What you should do —
Restate word for word the lines of the entries below, starting with the line that holds "import Summits.Ventures.PercRepro2.Defs" and ending with the line that holds "by disjoint edge sets", and no others.

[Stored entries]
import Mathlib
import Summits.Ventures.PercRepro2.Defs

/-!
# Finite bond percolation — symmetry, forcing and independence (blind cell PercRepro2, typer-1)

* `flipEdge e` — the involution toggling edge `e`; `weight p (flipEdge e ω) = weight p[e↦1-p e] ω`.
* `expect_update_one` — `E_{p[e↦1]} f = E_p (f ∘ (· with e forced open))`: a pinned edge is the
  same as forcing it in the observable.
* `glue F σ₁ σ₂` — assemble a configuration from its restrictions to `F` and `Fᶜ`; the weight
  factorises (`weight_glue`) and sums split (`sum_glue`).
* `prob_inter_eq_mul_of_dependsOn` — **independence**: events determined by disjoint edge sets
  (Mathlib's `DependsOn`) have product probabilities.  This is the finite-sum form of the
  spatial / domain Markov property: after exploring an edge set, the unexplored edges are
  an independent percolation.
-/

namespace Summit.Ventures.PercRepro2

section Flip

variable {E : Type*} [Fintype E] [DecidableEq E] {R : Type*} [CommRing R]

/-- Toggle the state of the edge `e`. -/
def flipEdge (e : E) (ω : Config E) : Config E := Function.update ω e (!ω e)

omit [Fintype E] in
/-- `flipEdge` at the flipped edge. -/
@[simp] lemma flipEdge_apply_self (e : E) (ω : Config E) : flipEdge e ω e = !ω e := by
  simp [flipEdge]

omit [Fintype E] in
/-- `flipEdge` away from the flipped edge. -/
lemma flipEdge_apply_of_ne {e e' : E} (h : e' ≠ e) (ω : Config E) : flipEdge e ω e' = ω e' := by
  simp [flipEdge, Function.update_of_ne h]

omit [Fintype E] in
/-- Flipping twice is the identity. -/
lemma flipEdge_involutive (e : E) : Function.Involutive (flipEdge e) := by
  intro ω
  funext e'
  by_cases h : e' = e
  · subst h; simp [flipEdge]
  · simp [flipEdge, Function.update_of_ne h]

/-- `flipEdge e` as a permutation of the configurations. -/
def flipEdgeEquiv (e : E) : Equiv.Perm (Config E) := (flipEdge_involutive e).toPerm

omit [Fintype E] in
/-- Forcing `e` open after flipping it is the same as forcing it open. -/
lemma update_flipEdge (e : E) (ω : Config E) (b : Bool) :
    Function.update (flipEdge e ω) e b = Function.update ω e b := by
  simp [flipEdge, Function.update_idem]

/-- Re-indexing a sum over configurations by `flipEdge e`. -/
lemma sum_flipEdge (e : E) (G : Config E → R) : ∑ ω, G (flipEdge e ω) = ∑ ω, G ω :=
  Equiv.sum_comp (flipEdgeEquiv e) G

/-- **Flip symmetry**: toggling edge `e` in the configuration is the same as replacing
`p e` by `1 - p e` in the weights. -/
lemma weight_flipEdge (p : E → R) (e : E) (ω : Config E) :
    weight p (flipEdge e ω) = weight (Function.update p e (1 - p e)) ω := by
  unfold weight
  refine Finset.prod_congr rfl fun e' _ => ?_
  by_cases h : e' = e
  · subst h
    cases hω : ω e' <;> simp [hω, edgeFactor]
  · simp [flipEdge_apply_of_ne h, Function.update_of_ne h]

/-- Under `p[e↦1]`, forcing `e` open in the observable changes nothing. -/
lemma weight_update_one_mul_update (p : E → R) (e : E) (g : Config E → R) (ω : Config E) :
    weight (Function.update p e 1) ω * g (Function.update ω e true) =
      weight (Function.update p e 1) ω * g ω := by
  by_cases h : ω e = true
  · rw [show Function.update ω e true = ω by rw [← h]; exact Function.update_eq_self e ω]
  · simp only [Bool.not_eq_true] at h
    rw [weight_update_one_of_eq_false p h, zero_mul, zero_mul]

/-- Under `p[e↦0]`, forcing `e` closed in the observable changes nothing. -/
lemma weight_update_zero_mul_update (p : E → R) (e : E) (g : Config E → R) (ω : Config E) :
    weight (Function.update p e 0) ω * g (Function.update ω e false) =
      weight (Function.update p e 0) ω * g ω := by
  by_cases h : ω e = true
  · rw [weight_update_zero_of_eq_true p h, zero_mul, zero_mul]
  · simp only [Bool.not_eq_true] at h
    rw [show Function.update ω e false = ω by rw [← h]; exact Function.update_eq_self e ω]

/-- **Forcing identity, open case**: the expectation with `e` pinned open equals the expectation
(under the original weights) of the observable evaluated with `e` forced open. -/
lemma expect_update_one (p : E → R) (f : Config E → R) (e : E) :
    expect (Function.update p e 1) f = expect p (fun ω => f (Function.update ω e true)) := by
  rw [expect_eq_pin p _ e]
  have h1 : expect (Function.update p e 1) (fun ω => f (Function.update ω e true)) =
      expect (Function.update p e 1) f :=
    Finset.sum_congr rfl fun ω _ => weight_update_one_mul_update p e f ω
  have h0 : expect (Function.update p e 0) (fun ω => f (Function.update ω e true)) =
      expect (Function.update p e 1) f := by
    unfold expect
    rw [← sum_flipEdge e]
    refine Finset.sum_congr rfl fun ω _ => ?_
    simp only [weight_flipEdge, Function.update_self, sub_zero, Function.update_idem,
      update_flipEdge]
    exact weight_update_one_mul_update p e f ω
  rw [h1, h0]
  ring

/-- **Forcing identity, closed case**. -/
lemma expect_update_zero (p : E → R) (f : Config E → R) (e : E) :
    expect (Function.update p e 0) f = expect p (fun ω => f (Function.update ω e false)) := by
  rw [expect_eq_pin p _ e]
  have h0 : expect (Function.update p e 0) (fun ω => f (Function.update ω e false)) =
      expect (Function.update p e 0) f :=
    Finset.sum_congr rfl fun ω _ => weight_update_zero_mul_update p e f ω
  have h1 : expect (Function.update p e 1) (fun ω => f (Function.update ω e false)) =
      expect (Function.update p e 0) f := by
    unfold expect
    rw [← sum_flipEdge e]
    refine Finset.sum_congr rfl fun ω _ => ?_
    simp only [weight_flipEdge, Function.update_self, sub_self, Function.update_idem,
      update_flipEdge]
    exact weight_update_zero_mul_update p e f ω
  rw [h1, h0]
  ring

end Flip

/-! ## Splitting configurations along an edge set -/

section GlueDefs

variable {E : Type*}

/-- Assemble a configuration from its restriction `σ₁` to `F` and its restriction `σ₂` to the
complement of `F`. -/
def glue (F : Set E) [DecidablePred (· ∈ F)] (σ₁ : {e // e ∈ F} → Bool)
    (σ₂ : {e // e ∉ F} → Bool) : Config E :=
  fun e => if h : e ∈ F then σ₁ ⟨e, h⟩ else σ₂ ⟨e, h⟩

/-- `glue` on an edge of `F`. -/
lemma glue_apply_of_mem (F : Set E) [DecidablePred (· ∈ F)] (σ₁ : {e // e ∈ F} → Bool)
    (σ₂ : {e // e ∉ F} → Bool) {e : E} (h : e ∈ F) : glue F σ₁ σ₂ e = σ₁ ⟨e, h⟩ := dif_pos h

/-- `glue` on an edge outside `F`. -/
lemma glue_apply_of_notMem (F : Set E) [DecidablePred (· ∈ F)] (σ₁ : {e // e ∈ F} → Bool)
    (σ₂ : {e // e ∉ F} → Bool) {e : E} (h : e ∉ F) : glue F σ₁ σ₂ e = σ₂ ⟨e, h⟩ := dif_neg h

/-- `glue F` is the inverse of Mathlib's splitting equivalence `Equiv.piEquivPiSubtypeProd`. -/
lemma glue_eq_symm (F : Set E) [DecidablePred (· ∈ F)] (σ₁ : {e // e ∈ F} → Bool)
    (σ₂ : {e // e ∉ F} → Bool) :
    glue F σ₁ σ₂ = (Equiv.piEquivPiSubtypeProd (· ∈ F) (fun _ => Bool)).symm (σ₁, σ₂) := rfl

end GlueDefs

section Glue

variable {E : Type*} [Fintype E] [DecidableEq E] {R : Type*} [CommRing R]

/-- A sum over all configurations splits as a double sum over the two restrictions. -/
lemma sum_glue (F : Set E) [DecidablePred (· ∈ F)] (G : Config E → R) :
    ∑ ω, G ω = ∑ σ₁ : {e // e ∈ F} → Bool, ∑ σ₂ : {e // e ∉ F} → Bool, G (glue F σ₁ σ₂) := by
  rw [← Equiv.sum_comp (Equiv.piEquivPiSubtypeProd (· ∈ F) (fun _ => Bool)).symm G,
    Fintype.sum_prod_type]
  rfl

omit [DecidableEq E] in
/-- The weight factorises along `F` and its complement. -/
lemma weight_glue (p : E → R) (F : Set E) [DecidablePred (· ∈ F)] (σ₁ : {e // e ∈ F} → Bool)
    (σ₂ : {e // e ∉ F} → Bool) :
    weight p (glue F σ₁ σ₂) =
      weight (fun i : {e // e ∈ F} => p i) σ₁ * weight (fun i : {e // e ∉ F} => p i) σ₂ := by
  unfold weight
  rw [← Fintype.prod_subtype_mul_prod_subtype (· ∈ F)]
  congr 1
  · exact Finset.prod_congr rfl fun i _ => by rw [glue_apply_of_mem F σ₁ σ₂ i.2]
  · exact Finset.prod_congr rfl fun i _ => by rw [glue_apply_of_notMem F σ₁ σ₂ i.2]

/-- An expectation as a double sum over the restrictions to `F` and `Fᶜ`. -/
lemma expect_eq_sum_glue (p : E → R) (f : Config E → R) (F : Set E) [DecidablePred (· ∈ F)] :
    expect p f = ∑ σ₁ : {e // e ∈ F} → Bool, ∑ σ₂ : {e // e ∉ F} → Bool,
      weight (fun i : {e // e ∈ F} => p i) σ₁ * weight (fun i : {e // e ∉ F} => p i) σ₂ *
        f (glue F σ₁ σ₂) := by
  unfold expect
  rw [sum_glue F]
  exact Finset.sum_congr rfl fun σ₁ _ => Finset.sum_congr rfl fun σ₂ _ => by rw [weight_glue]

end Glue

/-! ## Events determined by a set of edges -/

section DependsOn

variable {E : Type*}

/-- If the event `A` is determined by the edges in `F`, membership only depends on those edges. -/
lemma dependsOn_mem_iff {A : Set (Config E)} {F : Set E} (hA : DependsOn (· ∈ A) F)
    {ω ω' : Config E} (h : ∀ e ∈ F, ω e = ω' e) : ω ∈ A ↔ ω' ∈ A :=
  (hA h).to_iff

/-- The event `{e open}` is determined by the edge `e`. -/
lemma dependsOn_openEdge (e : E) : DependsOn (· ∈ openEdge e) ({e} : Set E) := by
  intro ω ω' h
  show (ω e = true) = (ω' e = true)
  rw [h e (Set.mem_singleton e)]

/-- The event `{e closed}` is determined by the edge `e`. -/
lemma dependsOn_closedEdge (e : E) : DependsOn (· ∈ closedEdge e) ({e} : Set E) := by
  intro ω ω' h
  show (ω e = false) = (ω' e = false)
  rw [h e (Set.mem_singleton e)]

/-- Intersections of events determined by `F₁`, `F₂` are determined by `F₁ ∪ F₂`. -/
lemma dependsOn_inter {A B : Set (Config E)} {F₁ F₂ : Set E} (hA : DependsOn (· ∈ A) F₁)
    (hB : DependsOn (· ∈ B) F₂) : DependsOn (· ∈ A ∩ B) (F₁ ∪ F₂) := by
  intro ω ω' h
  exact propext (and_congr (dependsOn_mem_iff hA fun i hi => h i (Or.inl hi))
    (dependsOn_mem_iff hB fun i hi => h i (Or.inr hi)))

/-- Unions of events determined by `F₁`, `F₂` are determined by `F₁ ∪ F₂`. -/
lemma dependsOn_union {A B : Set (Config E)} {F₁ F₂ : Set E} (hA : DependsOn (· ∈ A) F₁)
    (hB : DependsOn (· ∈ B) F₂) : DependsOn (· ∈ A ∪ B) (F₁ ∪ F₂) := by
  intro ω ω' h
  exact propext (or_congr (dependsOn_mem_iff hA fun i hi => h i (Or.inl hi))
    (dependsOn_mem_iff hB fun i hi => h i (Or.inr hi)))

/-- The complement of an event determined by `F` is determined by `F`. -/
lemma dependsOn_compl {A : Set (Config E)} {F : Set E} (hA : DependsOn (· ∈ A) F) :
    DependsOn (· ∈ Aᶜ) F := by
  intro ω ω' h
  exact propext (not_congr (dependsOn_mem_iff hA h))

/-- Every event is determined by the set of all edges. -/
lemma dependsOn_univ' (A : Set (Config E)) : DependsOn (· ∈ A) (Set.univ : Set E) :=
  dependsOn_univ _

end DependsOn

/-! ## Independence -/

section Independence

variable {E : Type*} [Fintype E] [DecidableEq E] {R : Type*} [CommRing R]

omit [Fintype E] [DecidableEq E] in
/-- Indicator of an intersection is the product of indicators. -/
lemma indicator_inter_one (A B : Set (Config E)) (ω : Config E) :
    (A ∩ B).indicator (1 : Config E → R) ω = A.indicator 1 ω * B.indicator 1 ω := by
  by_cases hA : ω ∈ A <;> by_cases hB : ω ∈ B <;> simp [hA, hB]

/-- **Independence (product rule)**: if `A` is determined by the edges in `F` and `B` by the
edges outside `F`, then `P(A ∩ B) = P(A) · P(B)`. -/
theorem prob_inter_eq_mul_of_dependsOn_compl (p : E → R) (F : Set E) [DecidablePred (· ∈ F)]
    {A B : Set (Config E)} (hA : DependsOn (· ∈ A) F) (hB : DependsOn (· ∈ B) Fᶜ) :
    prob p (A ∩ B) = prob p A * prob p B := by
  -- representatives of the two factors
  let a : ({e // e ∈ F} → Bool) → R := fun σ₁ => A.indicator 1 (glue F σ₁ fun _ => false)
  let b : ({e // e ∉ F} → Bool) → R := fun σ₂ => B.indicator 1 (glue F (fun _ => false) σ₂)
  have ha : ∀ σ₁ σ₂, A.indicator (1 : Config E → R) (glue F σ₁ σ₂) = a σ₁ := by
    intro σ₁ σ₂
    have hiff : glue F σ₁ σ₂ ∈ A ↔ glue F σ₁ (fun _ => false) ∈ A :=
      dependsOn_mem_iff hA fun i hi => by rw [glue_apply_of_mem F _ _ hi, glue_apply_of_mem F _ _ hi]
    by_cases h : glue F σ₁ σ₂ ∈ A
    · simp [a, h, hiff.1 h]
    · have h2 : glue F σ₁ (fun _ => false) ∉ A := fun h' => h (hiff.2 h')
      simp [a, h, h2]
  have hb : ∀ σ₁ σ₂, B.indicator (1 : Config E → R) (glue F σ₁ σ₂) = b σ₂ := by
    intro σ₁ σ₂
    have hiff : glue F σ₁ σ₂ ∈ B ↔ glue F (fun _ => false) σ₂ ∈ B :=
      dependsOn_mem_iff hB fun i hi => by
        rw [glue_apply_of_notMem F _ _ hi, glue_apply_of_notMem F _ _ hi]
    by_cases h : glue F σ₁ σ₂ ∈ B
    · simp [b, h, hiff.1 h]
    · have h2 : glue F (fun _ => false) σ₂ ∉ B := fun h' => h (hiff.2 h')
      simp [b, h, h2]
  have hsum₁ : ∑ σ₁ : {e // e ∈ F} → Bool, weight (fun i : {e // e ∈ F} => p i) σ₁ = 1 :=
    sum_weight _
  have hsum₂ : ∑ σ₂ : {e // e ∉ F} → Bool, weight (fun i : {e // e ∉ F} => p i) σ₂ = 1 :=
    sum_weight _
  have e1 : prob p A = ∑ σ₁, weight (fun i : {e // e ∈ F} => p i) σ₁ * a σ₁ := by
    rw [prob_eq_expect_indicator, expect_eq_sum_glue p _ F]
    refine Finset.sum_congr rfl fun σ₁ _ => ?_
    calc ∑ σ₂, weight (fun i : {e // e ∈ F} => p i) σ₁ * weight (fun i : {e // e ∉ F} => p i) σ₂
          * A.indicator 1 (glue F σ₁ σ₂)
        = ∑ σ₂, (weight (fun i : {e // e ∈ F} => p i) σ₁ * a σ₁) *
            weight (fun i : {e // e ∉ F} => p i) σ₂ :=
          Finset.sum_congr rfl fun σ₂ _ => by rw [ha]; ring
      _ = weight (fun i : {e // e ∈ F} => p i) σ₁ * a σ₁ := by
          rw [← Finset.mul_sum, hsum₂, mul_one]
  have e2 : prob p B = ∑ σ₂, weight (fun i : {e // e ∉ F} => p i) σ₂ * b σ₂ := by
    rw [prob_eq_expect_indicator, expect_eq_sum_glue p _ F, Finset.sum_comm]
    refine Finset.sum_congr rfl fun σ₂ _ => ?_
    calc ∑ σ₁, weight (fun i : {e // e ∈ F} => p i) σ₁ * weight (fun i : {e // e ∉ F} => p i) σ₂
          * B.indicator 1 (glue F σ₁ σ₂)
        = ∑ σ₁, (weight (fun i : {e // e ∉ F} => p i) σ₂ * b σ₂) *
            weight (fun i : {e // e ∈ F} => p i) σ₁ :=
          Finset.sum_congr rfl fun σ₁ _ => by rw [hb]; ring
      _ = weight (fun i : {e // e ∉ F} => p i) σ₂ * b σ₂ := by
          rw [← Finset.mul_sum, hsum₁, mul_one]
  have e3 : prob p (A ∩ B) = (∑ σ₁, weight (fun i : {e // e ∈ F} => p i) σ₁ * a σ₁) *
      ∑ σ₂, weight (fun i : {e // e ∉ F} => p i) σ₂ * b σ₂ := by
    rw [prob_eq_expect_indicator, expect_eq_sum_glue p _ F, Finset.sum_mul_sum]
    refine Finset.sum_congr rfl fun σ₁ _ => Finset.sum_congr rfl fun σ₂ _ => ?_
    rw [indicator_inter_one, ha, hb]
    ring
  rw [e1, e2, e3]

/-- **Independence for disjoint edge sets**: events determined by disjoint sets of edges
are independent. -/
theorem prob_inter_eq_mul_of_dependsOn (p : E → R) {F₁ F₂ : Set E} (hF : Disjoint F₁ F₂)
    {A B : Set (Config E)} (hA : DependsOn (· ∈ A) F₁) (hB : DependsOn (· ∈ B) F₂) :
    prob p (A ∩ B) = prob p A * prob p B := by
  classical
  exact prob_inter_eq_mul_of_dependsOn_compl p F₁ hA
    (DependsOn.mono (fun e he heF => Set.disjoint_left.1 hF heF he) hB)

end Independence

end Summit.Ventures.PercRepro2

Response —
import Summits.Ventures.PercRepro2.Defs

/-!
# Finite bond percolation — symmetry, forcing and independence (blind cell PercRepro2, typer-1)

* `flipEdge e` — the involution toggling edge `e`; `weight p (flipEdge e ω) = weight p[e↦1-p e] ω`.
* `expect_update_one` — `E_{p[e↦1]} f = E_p (f ∘ (· with e forced open))`: a pinned edge is the
  same as forcing it in the observable.
* `glue F σ₁ σ₂` — assemble a configuration from its restrictions to `F` and `Fᶜ`; the weight
  factorises (`weight_glue`) and sums split (`sum_glue`).
* `prob_inter_eq_mul_of_dependsOn` — **independence**: events determined by disjoint edge sets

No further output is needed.